If $k = -1$, then $a_{11}^2 + a_{12}^2 = 1$ and $a_{13} = -(a_{12}a_{23})/(1 + a_{11})$. Taking $a_{11}$ as $cos(\theta)$ and $a_{12}$ as $sin(\theta)$ we get the matrix $$\begin{pmatrix} cos(\theta) & sin(\theta) & -\frac{sin(\theta)a_{23}}{1 + cos(\theta)} \\ sin(\theta) & -cos(\theta) & a_{23} \\ 0 & 0 & 1 \end{pmatrix}$$

which is clearly the matrix of a reflection about an arbitrary axis. The image below shows a polygon that has undergone this transformation.

#### 11. If $l_1 m_1 + l_2 m_2 = 0$, tan $\theta$ is undefined and the proof of Theorem 1 appears to break down. Investigate this case and show that right angles are also preserved by the general similarity transformation.

Well, he’s given us the punch line right there in the question! Two lines will be perpendicular if $l_1m_1 + l_2m_2 = 0$.

Using the equations of a general transformation and expressing this equation in terms of image coordinates we get

$$(a_{12}a_{22} + a_{11}a_{21})(l’_1m’_2 + l’_2m’_1) + \\ (a_{12}a_{32} + a_{11}a_{31})(l’_1m’_3 + l’_3m’_1) + \\ (a_{22}a_{32} + a_{21}a_{31})(l’_2m’_3 + l’_3m’_2) + \\ (a_{31}^2 + a_{32}^2)l’_3m’_3 + (a_{22}^2 + a_{21}^2)l’_2m’_2 + (a_{12}^2 + a_{11}^2)l’_1m’_1 = 0$$

If we want the transformation to preserve the $90^\circ$ angle then we expect $l’_1m’_1 + l’_2m’_2 = 0 \implies l’_1m’_1 = -l’_2m’_2$. Substituting this into the previous equation we get

$$(a_{12}a_{22} + a_{11}a_{21})(l’_1m’_2 + l’_2m’_1) + \\ (a_{12}a_{32} + a_{11}a_{31})(l’_1m’_3 + l’_3m’_1) + \\ (a_{22}a_{32} + a_{21}a_{31})(l’_2m’_3 + l’_3m’_2) + \\ (a_{31}^2 + a_{32}^2)l’_3m’_3 + (a_{22}^2 + a_{21}^2 - a_{12}^2 - a_{11}^2)l’_2m’_2 = 0$$

For this to be true for any two lines, the following must hold.

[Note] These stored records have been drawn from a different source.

import Mathlib
import HarnessLib
import Summits.HubbardSuperconductivity.HubbardSuperconductivity.Theorems.KLProgrammeKLRegimeSplitPhRotationLattice
import Summits.HubbardSuperconductivity.HubbardSuperconductivity.Theorems.KLProgrammeKLRegimeSplitBornOddnessRow

/-!
# Route `KLProgramme` — ENGINE (stmt-HubbardSuperconductivity-20437 `KLRegimeEngineV17F2`), row (c) binder #8 (v19 `hexLadMV`), cure of located #23, brick O6c (row form):
# THE FREQUENCY-PINNED PART OF THE ZERO-TRANSFER p-h VALUE ROW IN THE ROWS DOOR'S OWN SPELLING — `Ẇ_t(p)(βL²ĝ)·Φ_j(t)(p)(βL²ĝ)` against a `p`-independent
# kernel product `V₀(σ)`, in the born normalisation `(Λₙ−Λₙ₊₁)((βL²)³)⁻¹`, is `(Λₙ−Λₙ₊₁)·‖Σ_σV₀(σ)‖ × (thermal + DOS-slope + lattice)` — not `× 1/Λ`
# (cell gate-hubbard-kl, seat hubbard-kl-k3c2-p2 g31, technique «thermal-bar induction n ≤ nScales β + 1 with EngineBoundsAtV4S sums»)

WHY.  Located #23 (k3c1-p1 g26): at the diagonal `k′ = k` the `M4² × MASS` form of binder #8's p-h rows charges `2048·15367·M4²`, n-flat, homeless below the
p-h plateau; the cure level `hexLadMV` (v19) carries the rows as VALUES.  The value's leading part (kernels frozen at the pinned frequencies/momenta, `V₀`) is
exactly the object of the rotation lemma: `Σ_p Ẇ_tĝ·Φ_jĝ·V₀ = (βL²)²·V₀·Σ_p G(s_p)ĝ_p²`, `G = klWd Λ(t)·klPhi Λ_j Λ(t)` radial, and O6a/O6b bound
`β⁻¹(L²)⁻¹Σ_p Gĝ²` by thermal + DOS-slope + lattice sizes.  This file is the twin of `klok_localisedBorn_row_le` (O5b) for that piece:

* **`klph_phValue_row_le`** — for `t ∈ [0,1]`, a member scale `Λ_j`, the STEP's literal weights `Wd`, `Φ`, a kernel product `V₀ : Fin 2 → ℂ`, slice-weight data
  `(M_G, ℓ, r₁)` of `klWd Λ(t)·klPhi Λ_j Λ(t)` (`klok_bornKernel_hypotheses`), under the C4a chart hypotheses with `Λ(t) < r`, `0 < β`, `βΛ(t)/(2π) + 1 ≤ M`:
  `(Λₙ−Λₙ₊₁)((βL²)³)⁻¹·‖Σ_p Σ_σ (Wd t p·βL²ĝ_p)(Φ j t p·βL²ĝ_p)·V₀ σ‖ ≤ (Λₙ−Λₙ₊₁)·‖Σ_σ V₀ σ‖·𝔅₆_b(Λ(t))`, `𝔅₆_b` the bound of `klph_lattice_rotation_le'`.
The kernels' own transfer/frequency moduli (`V(p)V(p) − V₀`) × the (E.5d) gain are the E1 row of E1-LEDGER rev 12 line #8; not here.
Pure composition; no definitions; nothing asserts (c), K3 or superconductivity.  [cite: BenfattoGiulianiMastropietro2006, §2.4–§2.5]
-/

noncomputable section

namespace Summit.HubbardSuperconductivity.HubbardSuperconductivity.Theorems.KLRegimeSplit

set_option linter.dupNamespace false -- summit = problem name (single-conjunct summit), D-0017

open Real Set Finset Literature.MathematicalPhysics.QuantumLattice Literature.Probability.LatticeModels
open Literature.MathematicalPhysics.QuantumLattice.BandSectorCounting
open Summit.HubbardSuperconductivity.HubbardSuperconductivity.Theorems.TwoPointAssembly
open Summit.HubbardSuperconductivity.HubbardSuperconductivity.Theorems.KLProgrammeLegKernels
open Summit.HubbardSuperconductivity.HubbardSuperconductivity.Theorems.KLRegimeWick
open Summit.HubbardSuperconductivity.HubbardSuperconductivity.Theorems.EngineV8
open Summit.HubbardSuperconductivity.HubbardSuperconductivity.Theorems.DispersionFlow
open Summit.HubbardSuperconductivity.HubbardSuperconductivity.Theorems.PerturbedFermiCurve

variable {L M : ℕ} [NeZero L] [NeZero M]

/-- **THE FREQUENCY-PINNED PART OF THE ZERO-TRANSFER p-h VALUE ROW (module docstring).** [cite: BenfattoGiulianiMastropietro2006, §2.4–§2.5] -/
theorem klph_phValue_row_le {β : ℝ} (hβ : 0 < β) (μ : ℝ) {K : TrigPolyC4v}
    {a b : ℝ} (B : BandBounds a b) {A : ℝ} (hA : ∀ p : Momentum, ∀ j ≤ 2, ‖iteratedFDeriv ℝ j (frameShift K) p‖ ≤ A) (hADt : 2 * A < B.Dtmin)
    {r : ℝ} (hlo : a < μ - r - A) (hhi : μ + r + A < b) (n : ℕ) {t : ℝ} (ht : t ∈ Icc (0 : ℝ) 1)
    (Φ : ℕ → ℝ → FreqMomentum L M → ℝ) (hΦ : Φ = fun j t k => (softSymbolCompl L M β μ K (n + 1) j) k + (hubbardCutoffWeightCT L M β μ K (klScale klE0 (n + 1)) k -
            hubbardCutoffWeightCT L M β μ K (klScale klE0 n + t * (klScale klE0 (n + 1) - klScale klE0 n)) k))
    (Wd : ℝ → FreqMomentum L M → ℝ) (hWd : Wd = fun t k => deriv (fun Λ' : ℝ => hubbardCutoffWeightCT L M β μ K Λ' k) (klScale klE0 n + t * (klScale klE0 (n + 1) - klScale klE0 n)))
    (j : ℕ) (hΛr : klScale klE0 n + t * (klScale klE0 (n + 1) - klScale klE0 n) < r)
    (hM : β * (klScale klE0 n + t * (klScale klE0 (n + 1) - klScale klE0 n)) / (2 * Real.pi) + 1 ≤ M)
    {Mg ℓ r₁ : ℝ} (hr₁ : 0 < r₁)
    (hbd : ∀ s, |klWd (klScale klE0 n + t * (klScale klE0 (n + 1) - klScale klE0 n)) s *
      klPhi (klScale klE0 j) (klScale klE0 n + t * (klScale klE0 (n + 1) - klScale klE0 n)) s| ≤ Mg)
    (hlip : ∀ s s', |klWd (klScale klE0 n + t * (klScale klE0 (n + 1) - klScale klE0 n)) s *
        klPhi (klScale klE0 j) (klScale klE0 n + t * (klScale klE0 (n + 1) - klScale klE0 n)) s -
      klWd (klScale klE0 n + t * (klScale klE0 (n + 1) - klScale klE0 n)) s' *
        klPhi (klScale klE0 j) (klScale klE0 n + t * (klScale klE0 (n + 1) - klScale klE0 n)) s'| ≤ ℓ * |s - s'|)
    (hin : ∀ s, s ≤ r₁ ^ 2 → klWd (klScale klE0 n + t * (klScale klE0 (n + 1) - klScale klE0 n)) s *
      klPhi (klScale klE0 j) (klScale klE0 n + t * (klScale klE0 (n + 1) - klScale klE0 n)) s = 0)
    (hout : ∀ s, (klScale klE0 n + t * (klScale klE0 (n + 1) - klScale klE0 n)) ^ 2 ≤ s →
      klWd (klScale klE0 n + t * (klScale klE0 (n + 1) - klScale klE0 n)) s *
        klPhi (klScale klE0 j) (klScale klE0 n + t * (klScale klE0 (n + 1) - klScale klE0 n)) s = 0)
    (V₀ : Fin 2 → ℂ) :
    (klScale klE0 n - klScale klE0 (n + 1)) * ((β * (L : ℝ) ^ 2) ^ 3)⁻¹ *
      ‖∑ p : FreqMomentum L M, ∑ σ : Fin 2,
        (((((Wd t p) : ℝ) : ℂ) * (((β * (L : ℝ) ^ 2 : ℝ) : ℂ) * propCT L M β μ K p)) * ((((Φ j t p) : ℝ) : ℂ) * (((β * (L : ℝ) ^ 2 : ℝ) : ℂ) * propCT L M β μ K p))) *
          V₀ σ‖ ≤
      (klScale klE0 n - klScale klE0 (n + 1)) * ‖∑ σ : Fin 2, V₀ σ‖ *
        (((2 * π) ^ 2)⁻¹ * (2 * π * (π * Real.sqrt 2 / (B.Dtmin - 2 * A)) *
              ((2 * (klScale klE0 n + t * (klScale klE0 (n + 1) - klScale klE0 n)) * (2 * (klScale klE0 n + t * (klScale klE0 (n + 1) - klScale klE0 n)) *
                (2 * (klScale klE0 n + t * (klScale klE0 (n + 1) - klScale klE0 n)) ^ 2 * (ℓ / r₁ ^ 4 + 2 * Mg / r₁ ^ 6) + (ℓ / r₁ ^ 2 + Mg / r₁ ^ 4)))) *
                ((klScale klE0 n + t * (klScale klE0 (n + 1) - klScale klE0 n)) + 2 * Real.pi / β) / β) +
            β⁻¹ * (((klScale klE0 n + t * (klScale klE0 (n + 1) - klScale klE0 n)) * β / π + 1) *
              (2 * (klScale klE0 n + t * (klScale klE0 (n + 1) - klScale klE0 n)) *
                (2 * π * (1 / (B.Dtmin - 2 * A) ^ 2 + Real.pi * Real.sqrt 2 * (2 + 4 * A) / (B.Dtmin - 2 * A) ^ 3) *
                  (klScale klE0 n + t * (klScale klE0 (n + 1) - klScale klE0 n)) * (Mg / r₁ ^ 2))))) +
          ((klScale klE0 n + t * (klScale klE0 (n + 1) - klScale klE0 n)) / π + 3 / β) *
            (2 * π * (2 * (klScale klE0 n + t * (klScale klE0 (n + 1) - klScale klE0 n)) *
              (2 * (klScale klE0 n + t * (klScale klE0 (n + 1) - klScale klE0 n)) ^ 2 * (ℓ / r₁ ^ 4 + 2 * Mg / r₁ ^ 6) + (ℓ / r₁ ^ 2 + Mg / r₁ ^ 4)) *
              (4 + 2 * A)) / L)) := by
  set Λt : ℝ := klScale klE0 n + t * (klScale klE0 (n + 1) - klScale klE0 n) with hΛt
  have hβ0 : β ≠ 0 := hβ.ne'
  have hL : (0 : ℝ) < L := by exact_mod_cast Nat.pos_of_ne_zero (NeZero.ne L)
  have hβL : 0 < β * (L : ℝ) ^ 2 := by positivity
  have hΛ1 := klth_klScale_pos (n + 1)
  have hsucc : klScale klE0 (n + 1) = klScale klE0 n / 4 := klth_klScale_succ n
  have hΛt1 : klScale klE0 (n + 1) ≤ Λt := by rw [hΛt, hsucc]; obtain ⟨h0, h1⟩ := ht; nlinarith
  have hΛt0 : 0 < Λt := hΛ1.trans_le hΛt1
  -- the double sum factorises: `(βL²)²·(Σ_σ V₀ σ)·Σ_p G(s_p)·ĝ_p²`
  have hsum : ∑ p : FreqMomentum L M, ∑ σ : Fin 2,
        (((((Wd t p) : ℝ) : ℂ) * (((β * (L : ℝ) ^ 2 : ℝ) : ℂ) * propCT L M β μ K p)) * ((((Φ j t p) : ℝ) : ℂ) * (((β * (L : ℝ) ^ 2 : ℝ) : ℂ) * propCT L M β μ K p))) * V₀ σ =
      (((β * (L : ℝ) ^ 2 : ℝ)) : ℂ) ^ 2 * (∑ σ : Fin 2, V₀ σ) *
        ∑ p : FreqMomentum L M, (((klWd Λt (matsubaraFreq β M p.1 ^ 2 + nambuXiCT L μ K p.2 ^ 2) *
            klPhi (klScale klE0 j) Λt (matsubaraFreq β M p.1 ^ 2 + nambuXiCT L μ K p.2 ^ 2) : ℝ)) : ℂ) * propCT L M β μ K p ^ 2 := by
    rw [mul_sum]
    refine sum_congr rfl fun p _ => ?_
    rw [hWd, hΦ, klok_bornLines_eq hβ0 μ K n j hΛt0.ne' p, ← mul_sum]
    ring
  have hrot := klph_lattice_rotation_le' B hA hADt hlo hhi hβ hbd hlip hin hout hr₁ hΛt0 hΛr hM L
  have hG := klph_sum_propCT_sq_eq (L := L) (M := M) hβ0 μ K (fun s => klWd Λt s * klPhi (klScale klE0 j) Λt s)
  beta_reduce at hG
  rw [hsum, hG, norm_mul, norm_mul, norm_pow, Complex.norm_real, Real.norm_of_nonneg hβL.le, Complex.norm_real, Real.norm_eq_abs]
  -- normalisation: `(Λd)((βL²)³)⁻¹·(βL²)²·‖ΣV₀‖·|S| = (Λd)·‖ΣV₀‖·|β⁻¹(L²)⁻¹S|`
  have hL2 : (((L ^ 2 : ℕ) : ℝ)) = (L : ℝ) ^ 2 := by push_cast; ring
  rw [hL2] at hrot
  have hnorm : ∀ S : ℝ, (klScale klE0 n - klScale klE0 (n + 1)) * ((β * (L : ℝ) ^ 2) ^ 3)⁻¹ * ((β * (L : ℝ) ^ 2) ^ 2 * ‖∑ σ : Fin 2, V₀ σ‖ * |S|) =
      (klScale klE0 n - klScale klE0 (n + 1)) * ‖∑ σ : Fin 2, V₀ σ‖ * |β⁻¹ * (((L : ℝ) ^ 2)⁻¹ * S)| := by
    intro S
    rw [abs_mul, abs_mul, abs_of_pos (inv_pos.2 hβ), abs_of_pos (inv_pos.2 (by positivity : (0 : ℝ) < (L : ℝ) ^ 2))]
    field_simp
  rw [hnorm]
  have hfac : 0 ≤ (klScale klE0 n - klScale klE0 (n + 1)) * ‖∑ σ : Fin 2, V₀ σ‖ := by
    have : 0 ≤ klScale klE0 n - klScale klE0 (n + 1) := by rw [hsucc]; linarith
    positivity
  exact mul_le_mul_of_nonneg_left hrot hfac

end Summit.HubbardSuperconductivity.HubbardSuperconductivity.Theorems.KLRegimeSplit

end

$a_{12}a_{22} + a_{11}a_{21} = 0$

$a_{12}a_{32} + a_{11}a_{31} = 0$

$a_{22}a_{32} + a_{21}a_{31} = 0$

$a_{31}^2 + a_{32}^2 = 0$

$a_{22}^2 + a_{21}^2 - a_{12}^2 - a_{11}^2 = 0$

For $a_{31}^2 + a_{32}^2 = 0$ to be true, each of $a_{31}$ and $a_{32}$ must be zero, as squares of real numbers cannot be negative.

$a_{12}a_{22} + a_{11}a_{21} = 0$, implies that $a_{12} = ka_{21}, a_{11} = ka_{22}$ for some real valued scalar $k$. Substituting this in $a_{22}^2 + a_{21}^2 - a_{12}^2 - a_{11}^2 = 0$ we get

$(1 - k^2)(a_{21}^2 + a_{22}^2) = 0$

If $a_{21}$ and $a_{22}$ were simultaneously 0 then the matrix would become singular, hence $k = \pm 1$.

These are the same constraints we obtained in the derivation of the matrix of a similarity transformation for an arbitrary angle. Hence right angles are also preserved by the general similarity transformation.